Let's rewrite the equation using this substitution:
u^2 + 4u - 1/14 = 0
Now we have a quadratic equation in terms of u. To solve this quadratic equation, we can use the quadratic formula:
u = (-b ± √(b^2 - 4ac)) / (2a)
In our case, a = 1, b = 4, and c = -1/14. Plugging these values into the quadratic formula, we get:
u = (-4 ± √(4^2 - 4(1)(-1/14))) / (2(1))
Simplifying further:
u = (-4 ± √(16 + 4/14)) / 2
u = (-4 ± √(16 + 2/7)) / 2
u = (-4 ± √(114/7)) / 2
u = (-4 ± √(2 * (57/7))) / 2
u = (-4 ± √(2) * √(57/7)) / 2
u = (-4 ± √2 * √57 / √7) / 2
u = (-2 ± √2 * √57 / √7)
u = -2/√7 ± (√2 * √57) / √7
u = -2/√7 ± √2 * √57 * √7/ √7
u = -2/√7 ± √2 * √57
u = -2/√7 ± √(2 * 57)
u = -2/√7 ± √114
Now recall that u = 7^x. Substituting back, we get:
7^x = -2/√7 ± √114
To find the solutions, we need to solve for x.
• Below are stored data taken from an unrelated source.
import Summits.CriticalPhenomena.PercolationContinuityZ3.Theorems.Transplant.SkelPhiCellsSmallMV
import Summits.CriticalPhenomena.PercolationContinuityZ3.Theorems.Transplant.SkelConcRealisedO
import Summits.CriticalPhenomena.PercolationContinuityZ3.Theorems.Transplant.KNCells2SchemeO
import Summits.CriticalPhenomena.PercolationContinuityZ3.Theorems.Transplant.KNCellsSchemeO
import Summits.CriticalPhenomena.PercolationContinuityZ3.Theorems.Transplant.PlanarCells2VDefs
import HarnessLib

/-!
# N2 (frames-only node `SamePDropOfSkeletonFrm₁`, OPEN) — J23/(R-45) V layer: **THE REALISED-ANCHOR FACTS AT THE TWIN SCHEME `cellGeomSG₂bV`**
# (`Skelφ.cellGeomSG₂bV_anchor'`, `cellGeomSG₂bV_a₀'`, `realised_of_choice_SG₂bV`, `tgt_add_stepVec_ne_zero₂bV`, `l1_tgt_le_nQ₂bV`; hp-8 g44;
# split out of `SkelPhiFaceRunNbV` §1 VERBATIM, original names, on p5-g17's ask 2026-08-23T18:05:23Z / lead ruling 19:18:26Z (1) so that the (C)
# column's `SkelPhiReachRadiiQV` / `SkelPhiNegReachDeepOV` can land over `SkelPhiCellsSmallMV` without the V3 face chain; `SkelPhiFaceRunNbV` imports this file)

Five one-line facts about the twin scheme record `cellGeomSG₂bV` (SkelPhiCellsSmallMV): its re-centring rule is the lag-1 rule and its root anchor is `0`
(both `rfl`), hence the anchors of a chosen edge are realised (`Skel.realised_of_choiceO`), onward targets are never the root cell (root footprint
`ψ t = 0`), and the norm of a chosen target is below its cube count (`Skel.l1_tgt_le_nQO`). The V twins of N1's `SkelPhiFaceRunNb` §1.
builds on p205010 (kernel theorem, internal audit signed; external expert review pending) — nothing here uses p205010; NOTHING is claimed about the
open node `SamePDropOfSkeletonFrm₁`.
Lane `prim-bschramm`, seat `prim-hp-8` (gen 44); helper file (`--supports stmt-CriticalPhenomena-4575 --as helper`).
[cite: KozmaNitzan2024, §4 p. 27 ((29)–(30)), Lemma 10 (p. 17)] [cite: MartineauSevero2019, Cor. 2.2]
-/

noncomputable section

open scoped Classical

namespace Summit.CriticalPhenomena.PercolationContinuityZ3.Theorems.Transplant

namespace Skelφ

open Literature.Probability.Percolation Literature.Probability.LatticeModels SimpleGraph KNCells KNLevels GadgetSystem Contour
open Literature.Probability.Percolation.KozmaNitzan
open Literature.Probability.Percolation.KozmaNitzan.Cells (oth oth_ne sgOf sgOf_sign stepVec_apply_fst stepVec_apply_oth eq_oth_of_ne oth_oth)
open BoxProdZ2 (ConcRadiiG Erad Frad nQ nS Realised Frad_succ Frad_le_Erad)

variable {V : Type} [DecidableEq V] {G : SimpleGraph V} [G.LocallyFinite]

/-! ## §1 The realised-anchor facts at the twin scheme -/

section SG

variable (G) (ψ : V → Site 2) (P : PCells2V) (t : V) (Λ : ConcRadiiG) (b₀ : Fin 2 → ℕ) (q : unitInterval) (δc : ℝ)

/-- The re-centring rule of the twin is the lag-1 rule. [folklore] -/
theorem cellGeomSG₂bV_anchor' : ∀ a v Q, (⟨cellGeomSG₂bV G ψ P t Λ b₀, q, δc⟩ : KSchA V ℕ).Γ.anchor a v Q = a + 1 := fun _ _ _ => rfl

/-- The root anchor of the twin is `0`. [folklore] -/
theorem cellGeomSG₂bV_a₀' : (⟨cellGeomSG₂bV G ψ P t Λ b₀, q, δc⟩ : KSchA V ℕ).Γ.a₀ = 0 := rfl

variable {G ψ P t Λ b₀ q δc}

/-- **The anchors of a chosen edge of the twin scheme are realised.** [folklore] -/
theorem realised_of_choice_SG₂bV [Countable V] (h : ProbeHistory V) {e : Site 2 × MDir}
    (hc : ((⟨cellGeomSG₂bV G ψ P t Λ b₀, q, δc⟩ : KSchA V ℕ).astOf₂O G h).st.ochoice KSchA.qNE = some e) :
    Realised ((⟨cellGeomSG₂bV G ψ P t Λ b₀, q, δc⟩ : KSchA V ℕ).aOf₁O G h e) ((⟨cellGeomSG₂bV G ψ P t Λ b₀, q, δc⟩ : KSchA V ℕ).aOf₂O G h e)
      (tgt e) :=
  Skel.realised_of_choiceO (cellGeomSG₂bV_anchor' G ψ P t Λ b₀ q δc) (cellGeomSG₂bV_a₀' G ψ P t Λ b₀ q δc) h hc

/-- **Onward targets are never the root cell** (twin scheme; root footprint `ψ t = 0`). [cite: KozmaNitzan2024, §4 p. 27 ((29))] -/
theorem tgt_add_stepVec_ne_zero₂bV [Countable V] (hψ : ψ t = 0) {h : ProbeHistory V} {e : Site 2 × MDir}
    (hV : (⟨cellGeomSG₂bV G ψ P t Λ b₀, q, δc⟩ : KSchA V ℕ).Valid₂O G h e) {du : MDir}
    (hdu : du ∈ (⟨cellGeomSG₂bV G ψ P t Λ b₀, q, δc⟩ : KSchA V ℕ).onwardO G h (tgt e)) : tgt e + stepVec du ≠ 0 := by
  intro h0
  have hroot := hV.root_mem
  have hon := (Finset.mem_filter.1 (Finset.mem_filter.1 hdu).1).2 _ hroot
  apply hon
  show ψ t = P.cenS (tgt e + stepVec du)
  rw [h0, PCells2T.cenS_zero, hψ]

/-- The norm of a chosen target is below its cube count (twin scheme). [folklore] -/
theorem l1_tgt_le_nQ₂bV [Countable V] (h : ProbeHistory V) {e : Site 2 × MDir}
    (hc : ((⟨cellGeomSG₂bV G ψ P t Λ b₀, q, δc⟩ : KSchA V ℕ).astOf₂O G h).st.ochoice KSchA.qNE = some e) :
    ((tgt e) 0).natAbs + ((tgt e) 1).natAbs ≤ nQ ((⟨cellGeomSG₂bV G ψ P t Λ b₀, q, δc⟩ : KSchA V ℕ).aOf₁O G h e) (tgt e) :=
  Skel.l1_tgt_le_nQO (cellGeomSG₂bV_anchor' G ψ P t Λ b₀ q δc) (cellGeomSG₂bV_a₀' G ψ P t Λ b₀ q δc) h hc

end SG

end Skelφ

end Summit.CriticalPhenomena.PercolationContinuityZ3.Theorems.Transplant

end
Taking the logarithm base 7 of both sides to "undo" the exponentiation, we have:
x = log_7(-2/√7 ± √114)
Hence, the solutions to the given equation are x = log_7(-2/√7 + √114) and x = log_7(-2/√7 - √114).